You can put join='inner' instead of 'outer', then only existing values will be combined, then dropna() is not needed. But the general picture is the same.

def get_prices() -> pd.DataFrame:
    # Create an empty DataFrame to store the combined data
    combined_df = pd.DataFrame()
    
    # List of symbols to process
    symbols = [
        hyper_params['symbol1'],
        hyper_params['symbol2'],
        hyper_params['symbol3']
    ]
    
    for symbol in symbols:
        # Read the file for the current symbol
        p = pd.read_csv(f'files/{symbol}.csv', sep='\s+')
        
        # Process data similar to your original function
        temp_df = pd.DataFrame()
        temp_df['time'] = p['<DATE>'] + ' ' + p['<TIME>']
        temp_df['time'] = pd.to_datetime(temp_df['time'], format='mixed')
        temp_df[symbol] = p['<CLOSE>']  # Use symbol name as column name
        
        # Set time as index
        temp_df.set_index('time', inplace=True)
        temp_df.index = pd.to_datetime(temp_df.index, unit='s')
        
        # If this is the first DataFrame, use it as the base
        if combined_df.empty:
            combined_df = temp_df
        else:
            # Otherwise, join with the existing DataFrame on the time index
            combined_df = combined_df.join(temp_df, how='outer')
    combined_df = combined_df.dropna()
    combined_df['close'] = combined_df[hyper_params['symbol1']] - \
        (combined_df[hyper_params['symbol2']] * combined_df[hyper_params['symbol3']])
    return combined_df.drop(columns=[hyper_params['symbol1'], hyper_params['symbol2'], hyper_params['symbol3']])

I have checked all hypothetically doubtful variants, the result is the same:


Even any transformations, like spread calculation, where there is Nan in any one of the source columns, will give Nan. This is the spread without first removing rows with Nan.
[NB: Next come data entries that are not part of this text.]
/-!
# Crux `BoundedResponseConverges` (stmt-AtomisticToContinuum-9141), line `escape-deficit-dichotomy` —
# Fekete with a SUMMABLE defect, part 2: the `EReal` limit and the resistance corollaries

Support file for item `stmt-AtomisticToContinuum-9141`. Continues `…SummableDefectFeketeBlocks.lean`:

* `tendsto_div_nat_of_summable_dyadic` — `φ ≥ 0` non-decreasing with `∑ₖ φ(2ᵏ)/2ᵏ < ∞` forces `φ n / n → 0`;
* `dyadic_partial_sums_small` — the dyadic partial sums `Σ_{l<i} φ(2^{l+1}m)/(2^{l+1}m)` are uniformly `≤ ε`
  for all large bases `m`;
* `ereal_tendsto_div_of_summableDefect_subadditive` — **Fekete's lemma with a summable defect (de Bruijn–Erdős form)
  on `{n ≥ 2}`**: `b (n+m) ≤ b n + b m + φ (n+m)` ⇒ `↑(b n / n)` converges in `EReal` to a limit `< ⊤` (real
  limit or `−∞`; no lower bound assumed) — the registered helper sub-goal of this file;
* `ereal_tendsto_of_summableDefect_subadditive_resistance` — `D N > 0` (`N ≥ 2`),
  `R (N+M) ≤ R N + R M + φ (N+M)` for `R N = (N−1)/D N` ⇒ `↑(D N) → ℓ' ∈ (0, ⊤]` (bounded-defect case: the landed
  `ereal_tendsto_of_quasiSubadditive_resistance`);
* `ereal_tendsto_of_summableDefect_superadditive_resistance` — `R N + R M − φ (N+M) ≤ R (N+M)` ⇒ `↑(D N)` converges
  in `EReal` (bounded-defect case: the landed `ereal_tendsto_of_superadditive_resistance`, p138689).

The by-name consequences (slot 9128, floor 11749, the crux 9141, non-oscillation 12238) are in
`…SummableDefectSeriesLaw.lean`.

References: M. Fekete, Math. Z. 17 (1923) 228–249; N. G. de Bruijn and P. Erdős, *Some linear and some quadratic
recursion formulas II*, Indag. Math. 14 (1952) 152–163 (Thm. 22–23: subadditivity with an error term `φ`,
`∑ φ(n)/n² < ∞`).
-/

noncomputable section

namespace Summit.AtomisticToContinuum.FouriersLaw.Theorems.EscapeDeficitDichotomy

open Filter Topology Set
open Summit.AtomisticToContinuum.FouriersLaw.Theorems.PositiveOrInfiniteLimit

/-! ## Fekete's lemma with a summable defect (de Bruijn–Erdős) on the index semigroup `{n ≥ 2}` -/

/-- If `φ ≥ 0` is non-decreasing and `k ↦ φ (2ᵏ) / 2ᵏ` is summable then `φ n / n → 0`
(`φ n / n ≤ 2 · φ (2^{k+1}) / 2^{k+1}` for `2ᵏ ≤ n < 2^{k+1}`, and the terms of a summable series tend to `0`).
[folklore] -/
theorem tendsto_div_nat_of_summable_dyadic {φ : ℕ → ℝ} (hφ0 : ∀ n, 0 ≤ φ n) (hφm : Monotone φ)
    (hφs : Summable fun k : ℕ => φ (2 ^ k) / ((2 ^ k : ℕ) : ℝ)) :
    Tendsto (fun n : ℕ => φ n / (n : ℝ)) atTop (𝓝 0) := by
  have hc := hφs.tendsto_atTop_zero
  rw [Metric.tendsto_atTop] at hc ⊢
  intro ε hε
  obtain ⟨K, hK⟩ := hc (ε / 2) (half_pos hε)
  refine ⟨2 ^ K, fun n hn => ?_⟩
  have hn0 : 0 < n := lt_of_lt_of_le (Nat.two_pow_pos K) hn
  set k := Nat.log 2 n with hk
  have hnk : n < 2 ^ (k + 1) := Nat.lt_pow_succ_log_self (by norm_num) n
  have hkn : 2 ^ k ≤ n := Nat.pow_log_le_self 2 (by omega)
  have hKk : K ≤ k + 1 := by
    have : K ≤ k := by
      rw [hk]
      exact Nat.le_log_of_pow_le (by norm_num) hn
    omega
  have hterm := hK (k + 1) hKk
  rw [Real.dist_eq, sub_zero] at hterm ⊢
  have hnpos : (0 : ℝ) < n := by exact_mod_cast hn0
  have hpow_pos : (0 : ℝ) < ((2 ^ (k + 1) : ℕ) : ℝ) := by exact_mod_cast Nat.two_pow_pos (k + 1)
  rw [abs_of_nonneg (div_nonneg (hφ0 n) hnpos.le)]
  rw [abs_of_nonneg (div_nonneg (hφ0 _) hpow_pos.le)] at hterm
  -- `φ n / n ≤ φ (2^{k+1}) / 2^k = 2 · (φ (2^{k+1}) / 2^{k+1})`
  have h1 : φ n ≤ φ (2 ^ (k + 1)) := hφm hnk.le
  have h2 : ((2 ^ (k + 1) : ℕ) : ℝ) ≤ 2 * (n : ℝ) := by
    have : 2 ^ (k + 1) ≤ 2 * n := by
      have : 2 ^ (k + 1) = 2 * 2 ^ k := by ring
      omega
    exact_mod_cast this
  calc φ n / (n : ℝ) ≤ φ (2 ^ (k + 1)) / (n : ℝ) := div_le_div_of_nonneg_right h1 hnpos.le
    _ ≤ φ (2 ^ (k + 1)) / (((2 ^ (k + 1) : ℕ) : ℝ) / 2) := by
        apply div_le_div_of_nonneg_left (hφ0 _) (by positivity)
        linarith
    _ = 2 * (φ (2 ^ (k + 1)) / ((2 ^ (k + 1) : ℕ) : ℝ)) := by
        field_simp
    _ < ε := by linarith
Essentially, it is impossible to make a mistake.


>>>  dataset
                        close
time                         
2020-01-02 01:00:00       NaN
2020-01-02 02:00:00       NaN
2020-01-02 03:00:00       NaN
2020-01-02 04:00:00       NaN
2020-01-02 05:00:00       NaN
...                       ...
2025-04-17 07:00:00  0.141732
2025-04-17 08:00:00  0.098689
2025-04-17 09:00:00  0.318368
2025-04-17 10:00:00  0.526109
2025-04-17 11:00:00 -0.395750

 
Maxim Dmitrievsky #:

Where'd you get the info about the synchronicity?

It is a logical hypothesis from the provided chart.

The benefit in the spread doesn't seem to be accounted for, just the translation of the asset value into dollars.

I don't know what a spread and a dollar are. There are two XAUUSD_bid. The higher that price is the more favourable.

If close bars were built on ask, you would get a negative spread, not a positive one. Because the real symbol is almost always more profitable to trade/exchange than its synthetic counterpart.